The answer is every line of the records that holds the word "histOK", copied in full.

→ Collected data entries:
------------------------------------------------

import Summits.Ventures.PackingBounds.Configurations.ListConfigTwoOrbit
import Summits.Ventures.PackingBounds.Conjectures.DiploSimplexRiesz
import Mathlib.NumberTheory.Zsqrtd.ToReal
import HarnessLib

/-!
# `(6, 14)`: the Petersen code ⊕ a square beats the diplo-simplex `D_6` for Riesz `s = 6, 8` (kernel); the competitor family `X_n`

Framing: lottery ticket; floor = certified bounds/negative ranges. Venture `PackingBounds` (cell `pub-packcert`, seat
`pub-packcert-energy`, gen 26) — kernel facts about the threshold `s*(6)` of Conjecture B (`Conjectures/DiploSimplexRiesz.lean`).

THE COMPETITOR FAMILY `X_n` (`n ≥ 5`, `2n + 2` points of `S^{n-1}`): the Petersen code (ten points `5(e_i + e_j) - 2·𝟙` in the `4`-space
`𝟙^⊥ ⊂ ℝ⁵ ⊂ ℝⁿ`) together with a regular cross-polytope `β_{n-4}` (`2(n-4)` points) of the orthogonal complement `ℝ𝟙 ⊕ ℝ^{n-5}`; energy
`E_a(X_n) = 60 a(1/6) + 30 a(-2/3) + 2(n-4) a(-1) + [40(n-4) + 4(n-4)(n-5)] a(0)` (`X_5` = Petersen + poles, `Conjectures/DiploSimplexFive.lean`).
Closed-form crossovers `E_s(X_n) = E_s(D_n)` (float, seat gen 26): `s_c(5) = 2` (exact tie), `s_c(6) = 4.0866`, `s_c(7) = 6.057`, `s_c(8) = 8.218`
(and back at `25.68`), `s_c(9) = 11.60` (back at `17.48`), none for `n ≥ 10` (`X_n` has the smaller minimal distance `√(5/3) < √(2 - 2/n)` for `n ≥ 7`).
So `X_n` bounds the Conjecture-B threshold from above for `5 ≤ n ≤ 9`: `s*(6) ≤ 4.09`, `s*(7) ≤ 6.06`, `s*(8) ≤ 8.22`, `s*(9) ≤ 11.6`; at the HARMONIC
exponent `s = n - 2` the diplo-simplex still wins against `X_n` for every `n ≥ 6` (margin `E_4(X_6) - E_4(D_6) = 46.55 - 46.5436 = 0.0064` at `n = 6`,
i.e. BBCGKS's 'n ≥ 6' survives this family by `1.4·10⁻⁴` relative), and loses for `n = 5` (`s = 3`). Multi-start numerics (seat work/negative): the
`(6,14)` optimum is `D_6` at `s = 1, 4` and `X_6` at `s = 5, 6, 8`; `(7,16)`: `D_7` at `s = 5`, `X_7` at `s = 7`; `(8,18)`: `D_8` at `s = 8`.
THIS FILE (kernel, `n = 6`, coordinates over `ℤ[√5]` at scale `√30`: Petersen rows integral, the square `±(𝟙_5, 5)`, `±(√5·𝟙_5, -√5)`):
`SixPetersenSquare.energy_pts`; `E_6(X_6) = 9933/400 = 24.8325 < dipValue 6 6 = 24.97…` (`not_diploMinimises_six_six`);
`E_8(X_6) = 13.534625 < dipValue 6 8 = 13.77…` (`not_diploMinimises_six_eight`); and the harmonic comparison the other way,
`dipValue 6 4 = 46.5435… < E_4(X_6) = 931/20` (`dipValue_six_four_lt_petersenSquare`). So `s*(6) < 6` in the kernel; Conjecture B asks `s*(6) ≥ 4`.

## References
* B. Ballinger et al., Experiment. Math. 18 (2009) 257–283, §3.4. [`BallingerEtAl2009`]
* J. H. Conway, N. J. A. Sloane, *Sphere Packings, Lattices and Groups*, Ch. 9 Table 9.2 (the Petersen code). [`ConwaySloane1999`]
-/

noncomputable section

open Finset
open scoped RealInnerProductSpace

namespace Summit.Ventures.PackingBounds.Conjectures

open Summit.Ventures.PackingBounds.Config

/-- For unit vectors: `‖x - y‖^{-(2k)} = ((2 - 2⟪x,y⟫)^k)⁻¹`. [folklore] -/
private theorem norm_sub_rpow_neg_even {m : ℕ} {x y : EuclideanSpace ℝ (Fin m)} (hx : ‖x‖ = 1) (hy : ‖y‖ = 1) (k : ℕ) :
    ‖x - y‖ ^ (-((2 * k : ℕ) : ℝ)) = ((2 - 2 * inner ℝ x y) ^ k)⁻¹ := by
  have hsq : ‖x - y‖ ^ 2 = 2 - 2 * inner ℝ x y := by rw [norm_sub_sq_real, hx, hy]; ring
  rw [Real.rpow_neg (norm_nonneg _), Real.rpow_natCast, pow_mul, hsq]

/-- `√q ^ {-(2k)} = (q^k)⁻¹` for `q ≥ 0`. [folklore] -/
private theorem sqrt_rpow_neg_even {q : ℝ} (hq : 0 ≤ q) (k : ℕ) : Real.sqrt q ^ (-((2 * k : ℕ) : ℝ)) = (q ^ k)⁻¹ := by
  rw [Real.rpow_neg (Real.sqrt_nonneg _), Real.rpow_natCast, pow_mul, Real.sq_sqrt hq]

namespace SixPetersenSquare

/-- `0 ≤ 5`. -/
private theorem hd : (0 : ℤ) ≤ 5 := by norm_num

/-- `5` is not a square. -/
private theorem d_not_square : ∀ n : ℤ, (5 : ℤ) ≠ n * n := by
  intro n h
  have h1 : n.natAbs * n.natAbs = 5 := by
    have := Int.natAbs_mul_self' n; omega
  have h2 : n.natAbs ≤ 3 := by nlinarith
  interval_cases n.natAbs <;> omega

/-- `(√5)² = 5`. -/
private theorem hX : Real.sqrt 5 ^ 2 = 5 := Real.sq_sqrt (by norm_num)

/-- The Petersen code `5(e_i + e_j) - 2·𝟙_5` (`i < j`) in `ℝ⁵ × {0} ⊂ ℝ⁶`, squared norm `30`, over `ℤ[√5]`.
[cite: ConwaySloane1999, Ch. 9 Table 9.2] -/
def rows₁ : List (List (Zsqrtd 5)) := [
  [⟨3, 0⟩, ⟨3, 0⟩, ⟨-2, 0⟩, ⟨-2, 0⟩, ⟨-2, 0⟩, ⟨0, 0⟩],
  [⟨3, 0⟩, ⟨-2, 0⟩, ⟨3, 0⟩, ⟨-2, 0⟩, ⟨-2, 0⟩, ⟨0, 0⟩],
  [⟨3, 0⟩, ⟨-2, 0⟩, ⟨-2, 0⟩, ⟨3, 0⟩, ⟨-2, 0⟩, ⟨0, 0⟩],
  [⟨3, 0⟩, ⟨-2, 0⟩, ⟨-2, 0⟩, ⟨-2, 0⟩, ⟨3, 0⟩, ⟨0, 0⟩],
  [⟨-2, 0⟩, ⟨3, 0⟩, ⟨3, 0⟩, ⟨-2, 0⟩, ⟨-2, 0⟩, ⟨0, 0⟩],
  [⟨-2, 0⟩, ⟨3, 0⟩, ⟨-2, 0⟩, ⟨3, 0⟩, ⟨-2, 0⟩, ⟨0, 0⟩],
  [⟨-2, 0⟩, ⟨3, 0⟩, ⟨-2, 0⟩, ⟨-2, 0⟩, ⟨3, 0⟩, ⟨0, 0⟩],
  [⟨-2, 0⟩, ⟨-2, 0⟩, ⟨3, 0⟩, ⟨3, 0⟩, ⟨-2, 0⟩, ⟨0, 0⟩],
  [⟨-2, 0⟩, ⟨-2, 0⟩, ⟨3, 0⟩, ⟨-2, 0⟩, ⟨3, 0⟩, ⟨0, 0⟩],
  [⟨-2, 0⟩, ⟨-2, 0⟩, ⟨-2, 0⟩, ⟨3, 0⟩, ⟨3, 0⟩, ⟨0, 0⟩]]

/-- The square (cross-polytope `β₂`) of the complement plane `ℝ𝟙_5 ⊕ ℝe₆`: `±(𝟙_5 + 5e₆)`, `±√5(𝟙_5 - e₆)` (squared norm `30`). -/
def rows₂ : List (List (Zsqrtd 5)) := [
  [⟨1, 0⟩, ⟨1, 0⟩, ⟨1, 0⟩, ⟨1, 0⟩, ⟨1, 0⟩, ⟨5, 0⟩],
  [⟨-1, 0⟩, ⟨-1, 0⟩, ⟨-1, 0⟩, ⟨-1, 0⟩, ⟨-1, 0⟩, ⟨-5, 0⟩],
  [⟨0, 1⟩, ⟨0, 1⟩, ⟨0, 1⟩, ⟨0, 1⟩, ⟨0, 1⟩, ⟨0, -1⟩],
  [⟨0, -1⟩, ⟨0, -1⟩, ⟨0, -1⟩, ⟨0, -1⟩, ⟨0, -1⟩, ⟨0, 1⟩]]

/-- All coordinate lists (scale `√30`). -/
def vecs : List (List (Zsqrtd 5)) := rows₁ ++ rows₂

/-- Dot-product histogram of a Petersen row with the other rows: `5` (×6), `-20` (×3), `0` (×4, the square). -/
def table₁ : List ((Zsqrtd 5) × ℕ) := [(⟨5, 0⟩, 6), (⟨-20, 0⟩, 3), (⟨0, 0⟩, 4)]

/-- Dot-product histogram of a square vertex with the other rows: `-30` (×1, its antipode), `0` (×12). -/
def table₂ : List ((Zsqrtd 5) × ℕ) := [(⟨-30, 0⟩, 1), (⟨0, 0⟩, 12)]

/-- Kernel check: `14` coordinate lists. -/
theorem length_vecs : vecs.length = 14 := by decide +kernel

/-- Kernel check: `10` Petersen rows. -/
theorem length_rows₁ : rows₁.length = 10 := by decide +kernel

/-- Kernel check: `4` square rows. -/
theorem length_rows₂ : rows₂.length = 4 := by decide +kernel

set_option maxRecDepth 100000 in
/-- Kernel check: every list has length `6` and squared length `30`. -/
theorem shape_vecs : shapeOK vecs 6 (⟨30, 0⟩ : (Zsqrtd 5)) = true := by decide +kernel

/-- Kernel check: Petersen table keys distinct and `≠ q`. -/
theorem keys_table₁ : keysOK table₁ (⟨30, 0⟩ : (Zsqrtd 5)) = true := by decide +kernel

/-- Kernel check: square table keys distinct and `≠ q`. -/
theorem keys_table₂ : keysOK table₂ (⟨30, 0⟩ : (Zsqrtd 5)) = true := by decide +kernel

set_option maxRecDepth 100000 in
/-- Kernel check (Petersen rows' distance distribution). -/
theorem hist_rows₁ : histOK vecs table₁ rows₁ = true := by decide +kernel

set_option maxRecDepth 100000 in
/-- Kernel check (square rows' distance distribution). -/
theorem hist_rows₂ : histOK vecs table₂ rows₂ = true := by decide +kernel

/-- The configuration `X_6`: the normalised coordinate lists as points of `ℝ⁶`. -/
noncomputable def pts : Finset (EuclideanSpace ℝ (Fin 6)) :=
  config (Zsqrtd.toReal hd) 6 (⟨30, 0⟩ : (Zsqrtd 5)) vecs

/-- `ι q > 0`. -/
theorem hq : 0 < (Zsqrtd.toReal hd) (⟨30, 0⟩ : (Zsqrtd 5)) := by
  rw [Zsqrtd.toReal_apply]; push_cast; nlinarith [Real.sqrt_nonneg 5, hX]

/-- Node value for the dot product `5`: inner product `1/6`. -/
theorem key_0 : (Zsqrtd.toReal hd) (⟨5, 0⟩ : (Zsqrtd 5)) / (Zsqrtd.toReal hd) (⟨30, 0⟩ : (Zsqrtd 5)) = (1 / 6 : ℝ) := by
  rw [div_eq_iff hq.ne', Zsqrtd.toReal_apply, Zsqrtd.toReal_apply]
  push_cast
  ring

/-- Node value for the dot product `-20`: inner product `-2/3`. -/
theorem key_1 : (Zsqrtd.toReal hd) (⟨-20, 0⟩ : (Zsqrtd 5)) / (Zsqrtd.toReal hd) (⟨30, 0⟩ : (Zsqrtd 5)) = (-2 / 3 : ℝ) := by
  rw [div_eq_iff hq.ne', Zsqrtd.toReal_apply, Zsqrtd.toReal_apply]
  push_cast
  ring

/-- Node value for the dot product `0`: inner product `0`. -/
theorem key_2 : (Zsqrtd.toReal hd) (⟨0, 0⟩ : (Zsqrtd 5)) / (Zsqrtd.toReal hd) (⟨30, 0⟩ : (Zsqrtd 5)) = (0 : ℝ) := by
  rw [div_eq_iff hq.ne', Zsqrtd.toReal_apply, Zsqrtd.toReal_apply]
  push_cast
  ring

/-- Node value for the dot product `-30`: inner product `-1`. -/
theorem key_3 : (Zsqrtd.toReal hd) (⟨-30, 0⟩ : (Zsqrtd 5)) / (Zsqrtd.toReal hd) (⟨30, 0⟩ : (Zsqrtd 5)) = (-1 : ℝ) := by
  rw [div_eq_iff hq.ne', Zsqrtd.toReal_apply, Zsqrtd.toReal_apply]
  push_cast
  ring

/-- `X_6` has `14` points. -/
theorem card_pts : pts.card = 14 := by
  rw [pts, card_eq₂ (Zsqrtd.toReal_injective hd d_not_square) hq shape_vecs keys_table₁ keys_table₂
    hist_rows₁ hist_rows₂ rfl, length_vecs]

/-- Every point of `X_6` is a unit vector. -/
theorem norm_pts : ∀ x ∈ pts, ‖x‖ = 1 := norm_eq_one hq shape_vecs

/-- **Energy of `X_6`**: for every potential `a`, `Σ_{x ≠ y ∈ X_6} a(⟪x,y⟫) = 4 a(-1) + 88 a(0) + 60 a(1/6) + 30 a(-2/3)`. -/
theorem energy_pts (a : ℝ → ℝ) :
    ∑ x ∈ pts, ∑ y ∈ pts.erase x, a (inner ℝ x y) =
      4 * a (-1 : ℝ) + 88 * a 0 + 60 * a (1 / 6 : ℝ) + 30 * a (-2 / 3 : ℝ) := by
  rw [pts, energy_eq₂ (Zsqrtd.toReal_injective hd d_not_square) hq shape_vecs keys_table₁ keys_table₂
    hist_rows₁ hist_rows₂ rfl a, length_rows₁, length_rows₂]
  simp only [table₁, table₂, List.map_cons, List.map_nil, List.sum_cons, List.sum_nil, Nat.cast_ofNat,
    Nat.cast_one]
  rw [key_0, key_1, key_2, key_3]
  ring

/-- **Riesz-`2k` energy of `X_6`** in closed form. -/
theorem riesz_even_pts (k : ℕ) : ∑ x ∈ pts, ∑ y ∈ pts.erase x, ‖x - y‖ ^ (-((2 * k : ℕ) : ℝ)) =
    4 * ((4 : ℝ) ^ k)⁻¹ + 88 * ((2 : ℝ) ^ k)⁻¹ + 60 * (((5 : ℝ) / 3) ^ k)⁻¹ + 30 * (((10 : ℝ) / 3) ^ k)⁻¹ := by
  have hconv : ∑ x ∈ pts, ∑ y ∈ pts.erase x, ‖x - y‖ ^ (-((2 * k : ℕ) : ℝ)) =
      ∑ x ∈ pts, ∑ y ∈ pts.erase x, (fun t => ((2 - 2 * t) ^ k)⁻¹) (inner ℝ x y) := by
    refine sum_congr rfl fun x hx => sum_congr rfl fun y hy => ?_
    exact norm_sub_rpow_neg_even (norm_pts x hx) (norm_pts y (mem_of_mem_erase hy)) k
  rw [hconv]
  refine (energy_pts (fun t => ((2 - 2 * t) ^ k)⁻¹)).trans ?_
  norm_num

end SixPetersenSquare

/-- `dipValue 6 (2k)` in closed form: `14 (4^{-k} + 6 (7/3)^{-k} + 6 (5/3)^{-k})`. -/
theorem dipValue_six_even (k : ℕ) : dipValue 6 ((2 * k : ℕ) : ℝ) =
    14 * (((4 : ℝ) ^ k)⁻¹ + 6 * (((7 : ℝ) / 3) ^ k)⁻¹ + 6 * (((5 : ℝ) / 3) ^ k)⁻¹) := by
  have hp : 0 ≤ 2 + 2 / (6 : ℝ) := by norm_num
  have hm : 0 ≤ 2 - 2 / (6 : ℝ) := by norm_num
  rw [dipValue]
  simp only [Nat.cast_ofNat]
  rw [sqrt_rpow_neg_even hp, sqrt_rpow_neg_even hm, Real.rpow_neg (by norm_num : (0 : ℝ) ≤ 2), Real.rpow_natCast,
    pow_mul]
  norm_num

/-- **`¬ DiploMinimises 6 6`**: for Riesz `s = 6`, `X_6` has energy `9933/400 = 24.8325 < dipValue 6 6 = 24.975…`. [cite: BallingerEtAl2009, §3.4] -/
theorem not_diploMinimises_six_six : ¬ DiploMinimises 6 6 := by
  intro h
  have hge := h SixPetersenSquare.pts SixPetersenSquare.card_pts SixPetersenSquare.norm_pts
  have e6 : (6 : ℝ) = ((2 * 3 : ℕ) : ℝ) := by norm_num
  rw [e6, SixPetersenSquare.riesz_even_pts 3, dipValue_six_even 3] at hge
  norm_num at hge

/-- **`¬ DiploMinimises 6 8`**: for Riesz `s = 8`, `X_6` has energy `13.534625 < dipValue 6 8 = 13.7749…`. [cite: BallingerEtAl2009, §3.4] -/
theorem not_diploMinimises_six_eight : ¬ DiploMinimises 6 8 := by
  intro h
  have hge := h SixPetersenSquare.pts SixPetersenSquare.card_pts SixPetersenSquare.norm_pts
  have e8 : (8 : ℝ) = ((2 * 4 : ℕ) : ℝ) := by norm_num
  rw [e8, SixPetersenSquare.riesz_even_pts 4, dipValue_six_even 4] at hge
  norm_num at hge

/-- **At the HARMONIC exponent `s = 4` the diplo-simplex `D_6` beats `X_6`**: `dipValue 6 4 = 46.5435… < 931/20 = 46.55 = E_4(X_6)`
(margin `0.0064`; BBCGKS's harmonic conjecture at `n = 6` survives this competitor). -/
theorem dipValue_six_four_lt_petersenSquare :
    dipValue 6 4 < ∑ x ∈ SixPetersenSquare.pts, ∑ y ∈ SixPetersenSquare.pts.erase x, ‖x - y‖ ^ (-(4 : ℝ)) := by
  have e4 : (4 : ℝ) = ((2 * 2 : ℕ) : ℝ) := by norm_num
  rw [e4, SixPetersenSquare.riesz_even_pts 2, dipValue_six_even 2]
  norm_num

end Summit.Ventures.PackingBounds.Conjectures

end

------------------------------------------------

→ Result of the exercise:
theorem hist_rows₁ : histOK vecs table₁ rows₁ = true := by decide +kernel
theorem hist_rows₂ : histOK vecs table₂ rows₂ = true := by decide +kernel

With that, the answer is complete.